Video laryngoscopy principles and types

Where video laryngoscopy fits clinically

  • Used for tracheal intubation by providing an indirect view of the glottis via a camera at/near the blade tip
    • Often improves laryngeal view vs direct laryngoscopy, but does not guarantee easy tube delivery
  • Typical indications
    • Predicted/known difficult laryngoscopy (limited mouth opening, reduced neck movement, obesity, airway pathology)
    • Rescue after failed direct laryngoscopy (DAS algorithms commonly include VL early)
    • Teaching/supervision (shared view), documentation, team situational awareness
  • Contraindications/relative limitations
    • Severe mouth opening restriction may preclude blade insertion (especially bulkier channeled devices)
    • Heavy blood/vomit/secretions can obscure camera; consider suction, direct view, or alternative airway
    • Need for rapid airway control in soiled airway may favour direct laryngoscopy or supraglottic rescue depending on context

Practical approach (high-yield steps)

  • Preparation
    • Position: optimise head/neck (sniffing or ramped in obesity); VL still benefits from good positioning
    • Pre-oxygenation; plan A/B/C; suction ready; consider nasal oxygenation
    • Choose blade type (Mac-style vs hyperangulated) and tube strategy (stylet/introducer/channeled)
  • Insertion and view
    • Insert under direct vision into mouth to avoid dental/soft tissue trauma; then transition to screen
    • Avoid over-advancing: best view may be obtained by withdrawing slightly to align tube path
  • Tube delivery
    • Mac-style VL: often similar to direct technique; bougie may help if anterior
    • Hyperangulated VL: usually requires pre-shaped stylet matching blade curvature; advance to cords then withdraw stylet slightly to pass
    • If good view but cannot pass tube: optimise blade position, reduce view (less extreme), use smaller tube, change stylet angle, use bougie (if compatible), consider channeled device or alternative plan
  • Confirmation and troubleshooting
    • Standard confirmation: capnography, chest rise, auscultation; be cautious of oesophageal intubation despite apparent view
    • If screen fogging: anti-fog, warm blade, reduce insufflation/condensation, suction, consider direct view

Principles (optics, geometry, and why VL works)
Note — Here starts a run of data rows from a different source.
/-- **CLOSER₃ — THE `L²(𝔛, μ)`-HOLOMORPHIC FAMILY OF TRUNCATED CONTINUED SPHERICAL EISENSTEIN SERIES OF `U(2,1)_{L∕L⁺}` ON `U ∖ P`** (module docstring).  Structural letters as ★ X1 (`μ`
automorphic; `ν_G` Haar, inversion-invariant, s-finite; `ν` Haar on `N(𝔸)`, right- and inversion-invariant; `𝓕` a fundamental domain of `N(F)` of compact closure and non-zero measure;
the covering weight `β`; the unfolded s-finite `μZ`); X1's per-ball objects and clauses as binders; the global continued function `Ec`, a set `P`, and the pointwise representation (E5).
THEN `∃ T₀ ≥ 1, ∃ Fam, DifferentiableOn ℂ Fam (U ∖ P) ∧ ∀ z ∈ U ∖ P, Fam z =ᵐ[μ] quotFun (Λ^{T₀} (Ec z))`.
[cite: BernsteinLapid2019, Thm 2.3 and §4 Claims 4–5 (p. 10)] [cite: MoeglinWaldspurger1995, I.2.13, IV.2.3] -/
theorem exists_truncatedFamily_cm_three
    -- structural letters: the measures (as ★ X1)
    (μ : Measure (quasiSplit (↥(maximalRealSubfield L)) L (IsCMField.complexConj L) 3).automorphicQuotient) [(quasiSplit (↥(maximalRealSubfield L)) L (IsCMField.complexConj L) 3).IsAutomorphicMeasure μ]
    (νG : Measure (quasiSplit (↥(maximalRealSubfield L)) L (IsCMField.complexConj L) 3).Adelic) [νG.IsHaarMeasure] [νG.IsInvInvariant] [SFinite νG]
    (ν : Measure ↥(adelicUnipotent (↥(maximalRealSubfield L)) L (IsCMField.complexConj L) 3)) [ν.IsHaarMeasure] [ν.IsMulRightInvariant] [ν.IsInvInvariant]
    {𝓕 : Set ↥(adelicUnipotent (↥(maximalRealSubfield L)) L (IsCMField.complexConj L) 3)}
    (h𝓕N : IsFundamentalDomain ↥(rationalUnipotent (↥(maximalRealSubfield L)) L (IsCMField.complexConj L) 3) 𝓕 ν) (h𝓕c : IsCompact (closure 𝓕)) (h𝓕₀ : ν 𝓕 ≠ 0)
    {β : (quasiSplit (↥(maximalRealSubfield L)) L (IsCMField.complexConj L) 3).Adelic → ℝ≥0∞}
    (hβ : IsCoveringWeight ↥((arithmeticBorel (↥(maximalRealSubfield L)) L (IsCMField.complexConj L) 3).map (quasiSplit (↥(maximalRealSubfield L)) L (IsCMField.complexConj L) 3).arithmeticSubgroup.subtype) β)
    {μZ : Measure (borelQuotient (↥(maximalRealSubfield L)) L (IsCMField.complexConj L) 3)} [SFinite μZ]
    (hμZ : ∀ f : borelQuotient (↥(maximalRealSubfield L)) L (IsCMField.complexConj L) 3 → ℝ≥0∞, Measurable f → ∫⁻ z, f z ∂μZ = ∫⁻ g, β g * f (toBorelQuotient (↥(maximalRealSubfield L)) L (IsCMField.complexConj L) 3 g) ∂νG)
    -- X1's per-ball objects (ball `D_n = ball 0 (n+2)`, weight `k = n + 4`)
    (n : ℕ) {I : Type} [Fintype I] (η : I → GL (Fin 3) (AdeleRing (𝓞 L) L) → ℝ) (h : I → (quasiSplit (↥(maximalRealSubfield L)) L (IsCMField.complexConj L) 3).Adelic → ℂ) (a : ℝ≥0) (κ : I → ℝ≥0)
    (T : I → HX (↥(maximalRealSubfield L)) L (IsCMField.complexConj L) 3 (n + 4) μ →L[ℂ] HX (↥(maximalRealSubfield L)) L (IsCMField.complexConj L) 3 (n + 4) μ) (U : Set ℂ)
    (vX : ℂ → HX (↥(maximalRealSubfield L)) L (IsCMField.complexConj L) 3 (n + 4) μ)
    -- X1's clauses (only those used)
    (hη : ∀ i, IsTestFunctionGL 3 L (η i))
    (hdef : ∀ i, h i = fun y : (quasiSplit (↥(maximalRealSubfield L)) L (IsCMField.complexConj L) 3).Adelic => orbitalSmoothing νG (fun x : (quasiSplit (↥(maximalRealSubfield L)) L (IsCMField.complexConj L) 3).Adelic => ((η i (adelicVal (↥(maximalRealSubfield L)) L (IsCMField.complexConj L) 3 ((StdForm.antidiagonal 3).over L) x) : ℝ) : ℂ)) (fun x : (quasiSplit (↥(maximalRealSubfield L)) L (IsCMField.complexConj L) 3).Adelic => ((η i (adelicVal (↥(maximalRealSubfield L)) L (IsCMField.complexConj L) 3 ((StdForm.antidiagonal 3).over L) x) : ℝ) : ℂ)) y)
    (hreg : ∀ i, Continuous (h i) ∧ HasCompactSupport (h i))
    (hcov : ∀ z ∈ Metric.ball (0 : ℂ) (n + 2), ∃ i, (∫ x, h i x * (((borelHeight x : ℝ≥0) : ℝ) : ℂ) ^ z ∂νG) ≠ 0)
    (ha : 0 < a) (hκ : ∀ i, 1 ≤ κ i)
    (hΩ : ∀ i, ∀ z : borelQuotient (↥(maximalRealSubfield L)) L (IsCMField.complexConj L) 3, ∀ y ∈ tsupport (h i), borelQuotHeight (↥(maximalRealSubfield L)) L (IsCMField.complexConj L) 3 z ≤ κ i * borelQuotHeight (↥(maximalRealSubfield L)) L (IsCMField.complexConj L) 3 (rightShift (↥(maximalRealSubfield L)) L (IsCMField.complexConj L) 3 y z))
    (hTX : ∀ i, ∀ u : HX (↥(maximalRealSubfield L)) L (IsCMField.complexConj L) 3 (n + 4) μ, (T i u : (quasiSplit (↥(maximalRealSubfield L)) L (IsCMField.complexConj L) 3).automorphicQuotient → ℂ) =ᵐ[μ.withDensity fun x => (((supHeight (↥(maximalRealSubfield L)) L (IsCMField.complexConj L) 3 x)⁻¹ ^ (2 * (n + 4)) : ℝ≥0) : ℝ≥0∞)]
      fun ξ => ∫ y, h i y * (u : (quasiSplit (↥(maximalRealSubfield L)) L (IsCMField.complexConj L) 3).automorphicQuotient → ℂ) (y⁻¹ • ξ) ∂νG)
    (hUo : IsOpen U) (hUD : U ⊆ Metric.ball (0 : ℂ) (n + 2)) (hvX : DifferentiableOn ℂ vX U)
    -- the global continued function, the exceptional set, and the pointwise representation (E5) (★ X2)
    (Ec : ℂ → (quasiSplit (↥(maximalRealSubfield L)) L (IsCMField.complexConj L) 3).Adelic → ℂ) (P : Set ℂ)
    (hE5 : ∀ j, ∀ z ∈ U, z ∉ P → (∫ x, h j x * (((borelHeight x : ℝ≥0) : ℝ) : ℂ) ^ z ∂νG) ≠ 0 → ∀ g : (quasiSplit (↥(maximalRealSubfield L)) L (IsCMField.complexConj L) 3).Adelic,
      Ec z g = (∫ x, h j x * (((borelHeight x : ℝ≥0) : ℝ) : ℂ) ^ z ∂νG)⁻¹ *
        ∫ y, h j y * ((vX z : HX (↥(maximalRealSubfield L)) L (IsCMField.complexConj L) 3 (n + 4) μ) : (quasiSplit (↥(maximalRealSubfield L)) L (IsCMField.complexConj L) 3).automorphicQuotient → ℂ)
          ((quasiSplit (↥(maximalRealSubfield L)) L (IsCMField.complexConj L) 3).toAutomorphicQuotient (g * y)⁻¹) ∂νG) :
    ∃ T₀ : ℝ≥0, 1 ≤ T₀ ∧ ∃ Fam : ℂ → Lp ℂ 2 μ, DifferentiableOn ℂ Fam (U \ P) ∧
      ∀ z ∈ U \ P, ((Fam z : Lp ℂ 2 μ) : (quasiSplit (↥(maximalRealSubfield L)) L (IsCMField.complexConj L) 3).automorphicQuotient → ℂ) =ᵐ[μ]
        (quasiSplit (↥(maximalRealSubfield L)) L (IsCMField.complexConj L) 3).quotFun (truncation ν 𝓕 T₀ (Ec z)) := by
  classical
  -- involution facts, structural consequences
  have hc : IsCMField.complexConj L * IsCMField.complexConj L = 1 :=
    AlgEquiv.ext fun x => by rw [AlgEquiv.mul_apply, AlgEquiv.one_apply, IsCMField.complexConj_apply_apply]
  have hc1 : IsCMField.complexConj L ≠ 1 := IsCMField.complexConj_ne_one L
  have h𝓕top : ν 𝓕 ≠ ∞ := ((measure_mono subset_closure).trans_lt h𝓕c.measure_lt_top).ne
  haveI : νG.IsMulRightInvariant := by rw [← Measure.inv_eq_self νG]; infer_instance
  have hright := measurePreserving_rightShift_of_unfolding νG hβ hμZ
  letI : MeasurableSpace (AdeleRing (𝓞 L) L) := borel _
  haveI : BorelSpace (AdeleRing (𝓞 L) L) := ⟨rfl⟩
  have hconj := fun b₀ (hb₀ : b₀ ∈ borelU (IsCMField.complexConj L : L →+* L) ((StdForm.antidiagonal 3).over L)) => map_conj_toAdelic_eq_self_three hc hc1 ν hb₀
  -- the test functions: `h = S_η η`, continuity, compact support
  have hfun : h = fun i => fun y : (quasiSplit (↥(maximalRealSubfield L)) L (IsCMField.complexConj L) 3).Adelic => orbitalSmoothing νG (fun x : (quasiSplit (↥(maximalRealSubfield L)) L (IsCMField.complexConj L) 3).Adelic => ((η i (adelicVal (↥(maximalRealSubfield L)) L (IsCMField.complexConj L) 3 ((StdForm.antidiagonal 3).over L) x) : ℝ) : ℂ)) (fun x : (quasiSplit (↥(maximalRealSubfield L)) L (IsCMField.complexConj L) 3).Adelic => ((η i (adelicVal (↥(maximalRealSubfield L)) L (IsCMField.complexConj L) 3 ((StdForm.antidiagonal 3).over L) x) : ℝ) : ℂ)) y :=
    funext hdef
  have hhc : ∀ i, Continuous (h i) := fun i => (hreg i).1
  have hhs : ∀ i, HasCompactSupport (h i) := fun i => (hreg i).2
  -- levels: the pull-back letter at `a`, the shift constants `κ'_j`, and ONE common upper level `T₀`
  have hb : IotaBound (↥(maximalRealSubfield L)) L (IsCMField.complexConj L) 3 (n + 4) a μ μZ := iotaBound_cm_three L μ νG hβ hμZ ha (n + 4)
  haveI : IsFiniteMeasure (weightedTruncMeasure (↥(maximalRealSubfield L)) L (IsCMField.complexConj L) 3 (n + 4) a μZ) := isFiniteMeasure_weightedTruncMeasure_cm_three L μ νG hβ hμZ ha (n + 4)
  have hSB : ∀ j, ∃ κ' : ℝ≥0, 1 ≤ κ' ∧ ∀ (k : ℕ) (c₁ c₀ : ℝ≥0), κ' * c₁ ≤ c₀ →
      ∀ h' : (quasiSplit (↥(maximalRealSubfield L)) L (IsCMField.complexConj L) 3).Adelic → ℂ, Measurable h' → Integrable h' νG → (∀ y, y ∉ tsupport (h j) → h' y = 0) →
        ShiftBound (↥(maximalRealSubfield L)) L (IsCMField.complexConj L) 3 k c₁ c₀ νG μZ h' := fun j =>
    shiftBound_of_isCompact (νG := νG) (μZ := μZ) hright (hhs j).isCompact
  choose κ' hκ'1 hκ' using hSB
  set T₀ : ℝ≥0 := max 1 (Finset.univ.sup fun j => max (κ' j) (κ j) * a) with hT₀def
  have hT₀1 : 1 ≤ T₀ := le_max_left _ _
  have hT₀pos : 0 < T₀ := lt_of_lt_of_le one_pos hT₀1
  have hκT : ∀ j, κ j * a ≤ T₀ := fun j =>
    ((mul_le_mul_of_nonneg_right (le_max_right (κ' j) (κ j)) zero_le).trans (Finset.le_sup (f := fun j => max (κ' j) (κ j) * a) (Finset.mem_univ j))).trans (le_max_right _ _)
  have hκ'T : ∀ j, κ' j * a ≤ T₀ := fun j =>
    ((mul_le_mul_of_nonneg_right (le_max_left (κ' j) (κ j)) zero_le).trans (Finset.le_sup (f := fun j => max (κ' j) (κ j) * a) (Finset.mem_univ j))).trans (le_max_right _ _)
  haveI : IsFiniteMeasure (weightedTruncMeasure (↥(maximalRealSubfield L)) L (IsCMField.complexConj L) 3 0 T₀ μZ) := isFiniteMeasure_weightedTruncMeasure_cm_three L μ νG hβ hμZ hT₀pos 0
  -- the shift letters at `(a, T₀)`
  have hs : ∀ j, ShiftBound (↥(maximalRealSubfield L)) L (IsCMField.complexConj L) 3 (n + 4) a T₀ νG μZ (h j) := fun j =>
    hκ' j (n + 4) a T₀ (hκ'T j) (h j) (hhc j).measurable ((hhc j).integrable_of_hasCompactSupport (hhs j)) fun y hy => image_eq_zero_of_notMem_tsupport hy
  -- K2's cusp decay at `(a, T₀)` for `h_j = S_{η_j} η_j` (★ `hK1_cm_three_of` ∘ ★ K2-defs1 (ii) ∘ ★ product formula), `m = 0`
  have hK1 : ∀ j, ∃ C : ℝ, 0 ≤ C ∧ ∀ f : HNcusp (↥(maximalRealSubfield L)) L (IsCMField.complexConj L) 3 (n + 4) a μZ,
      ∀ᵐ z ∂(weightedTruncMeasure (↥(maximalRealSubfield L)) L (IsCMField.complexConj L) 3 (n + 4) T₀ μZ),
        ‖rightConvFun (↥(maximalRealSubfield L)) L (IsCMField.complexConj L) 3 νG (h j) ((f : HN (↥(maximalRealSubfield L)) L (IsCMField.complexConj L) 3 (n + 4) a μZ) : borelQuotient (↥(maximalRealSubfield L)) L (IsCMField.complexConj L) 3 → ℂ) z‖ ≤
          C * ‖f‖ * ((borelQuotHeight (↥(maximalRealSubfield L)) L (IsCMField.complexConj L) 3 z : ℝ)) ^ (-(0 : ℝ)) := by
    intro j
    subst hfun
    exact K2E1TruncatedCuspDecayHK1CMThree.hK1_cm_three_of L μZ νG hβ hμZ (hη j) (n + 4) a T₀ hT₀pos
      (fun νN _ _ _ 𝓕N h𝓕 h0 htop f => K2E1TruncatedCuspConstantTermAEU2.ae_borelConstantTerm_indicator_comp_eq_zero_of_mem_HNcusp νG νN
        (fun _ hb₀ => map_conj_toAdelic_eq_self_three hc hc1 νN hb₀) h𝓕 h0 htop hβ hμZ (n + 4) a f)
      (lt_of_lt_of_le zero_lt_one (hκ j)) (hκT j) (hΩ j) (m := 0) le_rfl
  choose C hC hK1' using hK1
  -- the high-part operators `K_j` ((O2c) ★ with `hid` ★), the low cut-off `A` ((O1) ★)
  have hK : ∀ j, ∃ K : HX (↥(maximalRealSubfield L)) L (IsCMField.complexConj L) 3 (n + 4) μ →L[ℂ] Lp ℂ 2 μ, ∀ u : HX (↥(maximalRealSubfield L)) L (IsCMField.complexConj L) 3 (n + 4) μ, ∀ᵐ x ∂μ,
      (supHeight (↥(maximalRealSubfield L)) L (IsCMField.complexConj L) 3 x ≤ T₀ → ((K u : Lp ℂ 2 μ) : (quasiSplit (↥(maximalRealSubfield L)) L (IsCMField.complexConj L) 3).automorphicQuotient → ℂ) x = 0) ∧
      ∀ g : (quasiSplit (↥(maximalRealSubfield L)) L (IsCMField.complexConj L) 3).Adelic, (quasiSplit (↥(maximalRealSubfield L)) L (IsCMField.complexConj L) 3).toAutomorphicQuotient g⁻¹ = x → T₀ < borelHeight g →
        ((K u : Lp ℂ 2 μ) : (quasiSplit (↥(maximalRealSubfield L)) L (IsCMField.complexConj L) 3).automorphicQuotient → ℂ) x =
          (∫ y, h j y * (u : (quasiSplit (↥(maximalRealSubfield L)) L (IsCMField.complexConj L) 3).automorphicQuotient → ℂ) ((quasiSplit (↥(maximalRealSubfield L)) L (IsCMField.complexConj L) 3).toAutomorphicQuotient (g * y)⁻¹) ∂νG) -
            borelConstantTerm ν 𝓕 (fun x' => ∫ y, h j y * (u : (quasiSplit (↥(maximalRealSubfield L)) L (IsCMField.complexConj L) 3).automorphicQuotient → ℂ) ((quasiSplit (↥(maximalRealSubfield L)) L (IsCMField.complexConj L) 3).toAutomorphicQuotient (x' * y)⁻¹) ∂νG) g := fun j =>
    exists_highPartOperator_three μ νG hβ hμZ hT₀1 hb (hs j) (hC j) le_rfl (hK1' j) le_rfl ν 𝓕
      fun u => hid_of_unfolding νG ν hconj h𝓕N h𝓕₀ h𝓕top hβ hμZ μ h𝓕c hb (hhc j) (hhs j) (lt_of_lt_of_le zero_lt_one (hκ j)) (hκT j) (hΩ j) (hs j) le_rfl u
  choose K hKspec using hK
  obtain ⟨A, hA, -⟩ := exists_lowPart_clm (F := ↥(maximalRealSubfield L)) (E := L) (c := IsCMField.complexConj L) (N := 3) (n + 4) T₀ μ
  -- the height transforms `ĥ_j`: entire
  have hĥd : ∀ j, Differentiable ℂ fun z : ℂ => ∫ x, h j x * (((borelHeight x : ℝ≥0) : ℝ) : ℂ) ^ z ∂νG := fun j =>
    differentiable_integral_mul_borelHeight_cpow νG (hhc j) (hhs j)
  -- the family on `U ∖ P`, glued from the patches `V_j := U ∩ {ĥ_j ≠ 0}`
  refine ⟨T₀, hT₀1, exists_differentiableOn_of_local_ae_eq_within _ fun z₀ hz₀ => ?_⟩
  obtain ⟨j, hj⟩ := hcov z₀ (hUD hz₀.1)
  set V : Set ℂ := U ∩ {z : ℂ | (∫ x, h j x * (((borelHeight x : ℝ≥0) : ℝ) : ℂ) ^ z ∂νG) ≠ 0} with hVdef
  have hVo : IsOpen V := hUo.inter (isOpen_ne_fun (hĥd j).continuous continuous_const)
  have hz₀V : z₀ ∈ V := ⟨hz₀.1, hj⟩
  -- the natural payer on `D := V ∩ (U ∖ P)`
  have hEcinv : ∀ z ∈ V ∩ (U \ P), ∀ γ : (quasiSplit (↥(maximalRealSubfield L)) L (IsCMField.complexConj L) 3).arithmeticSubgroup, ∀ x : (quasiSplit (↥(maximalRealSubfield L)) L (IsCMField.complexConj L) 3).Adelic,
      Ec z ((γ : (quasiSplit (↥(maximalRealSubfield L)) L (IsCMField.complexConj L) 3).Adelic) * x) = Ec z x := by
    intro z hz γ x
    rw [hE5 j z hz.1.1 hz.2.2 hz.1.2 ((γ : (quasiSplit (↥(maximalRealSubfield L)) L (IsCMField.complexConj L) 3).Adelic) * x), hE5 j z hz.1.1 hz.2.2 hz.1.2 x]
    congr 1
    refine integral_congr_ae (Eventually.of_forall fun y => ?_)
    show h j y * _ = h j y * _
    rw [mul_assoc, lift_quotientSubgroup_mul ((vX z : HX (↥(maximalRealSubfield L)) L (IsCMField.complexConj L) 3 (n + 4) μ) : (quasiSplit (↥(maximalRealSubfield L)) L (IsCMField.complexConj L) 3).automorphicQuotient → ℂ)
      (γ : (quasiSplit (↥(maximalRealSubfield L)) L (IsCMField.complexConj L) 3).Adelic) ((quasiSplit (↥(maximalRealSubfield L)) L (IsCMField.complexConj L) 3).arithmeticSubgroup_le_quotientSubgroup γ.2) (x * y)]
  obtain ⟨Fam, hFd, hFam⟩ := exists_family_of_operator_letters_three' ν h𝓕N hT₀1 (n + 4) μ νG (h j) (D := V ∩ (U \ P)) vX (hvX.mono fun z hz => hz.1.1)
    (fun z : ℂ => ∫ x, h j x * (((borelHeight x : ℝ≥0) : ℝ) : ℂ) ^ z ∂νG) ((hĥd j).differentiableOn.mono (subset_univ _)) (fun z hz => hz.1.2)
    Ec hEcinv (fun z hz g => hE5 j z hz.1.1 hz.2.2 hz.1.2 g) (T j) (hTX j) A hA (K j) (hKspec j)
  exact ⟨V, hVo.mem_nhds hz₀V, Fam, hFd, hFam⟩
  • Camera/CMOS sensor near blade tip transmits image to screen; illumination via LED; wide field of view
  • VL reduces need to align oral–pharyngeal–laryngeal axes; can “look around the corner”
  • Two separate tasks: (1) obtain view (2) deliver tube along a different path; hyperangulated blades particularly separate these tasks
  • Image limitations: 2D view (depth perception reduced), lens contamination, glare, white balance issues

Classification and types of video laryngoscope

  • Macintosh-style (standard geometry) video laryngoscopes
    • Blade resembles Macintosh; can be used as direct or video laryngoscope
    • Examples: C-MAC (Mac blades), McGrath MAC, APA, some King Vision blades
    • Advantages: familiar technique; easier tube passage; good for teaching; can revert to direct view if screen fails
    • Limitations: may not improve view as much as hyperangulated blades in very anterior larynx
  • Hyperangulated (acute-angle) video laryngoscopes
    • Markedly curved blade; designed primarily for indirect view; often minimal need for lifting force
    • Examples: GlideScope, C-MAC D-blade, McGrath Series 5 (classic), some King Vision blades
    • Advantages: excellent glottic view in anterior larynx/limited neck movement
    • Limitations: tube delivery commonly difficult; requires shaped stylet; more palatal/tonsillar trauma risk if watching screen during insertion
  • Channeled video laryngoscopes
    • Guiding channel directs preloaded tracheal tube toward glottis; may reduce need for stylet
    • Examples: Airtraq (optical/video variants), Pentax AWS, King Vision channeled blades
    • Advantages: can simplify tube delivery for some users; useful when stylet shaping is problematic
    • Limitations: bulkier; needs more mouth opening; tube size constraints; can be awkward if glottis off-centre—requires device repositioning rather than tube steering
  • Rigid vs flexible/borescope-style devices
    • Most VL are rigid blades; some systems use a camera on a semi-rigid stylet (e.g., video stylets) which are conceptually different from VL

Key performance concepts (what improves, what may not)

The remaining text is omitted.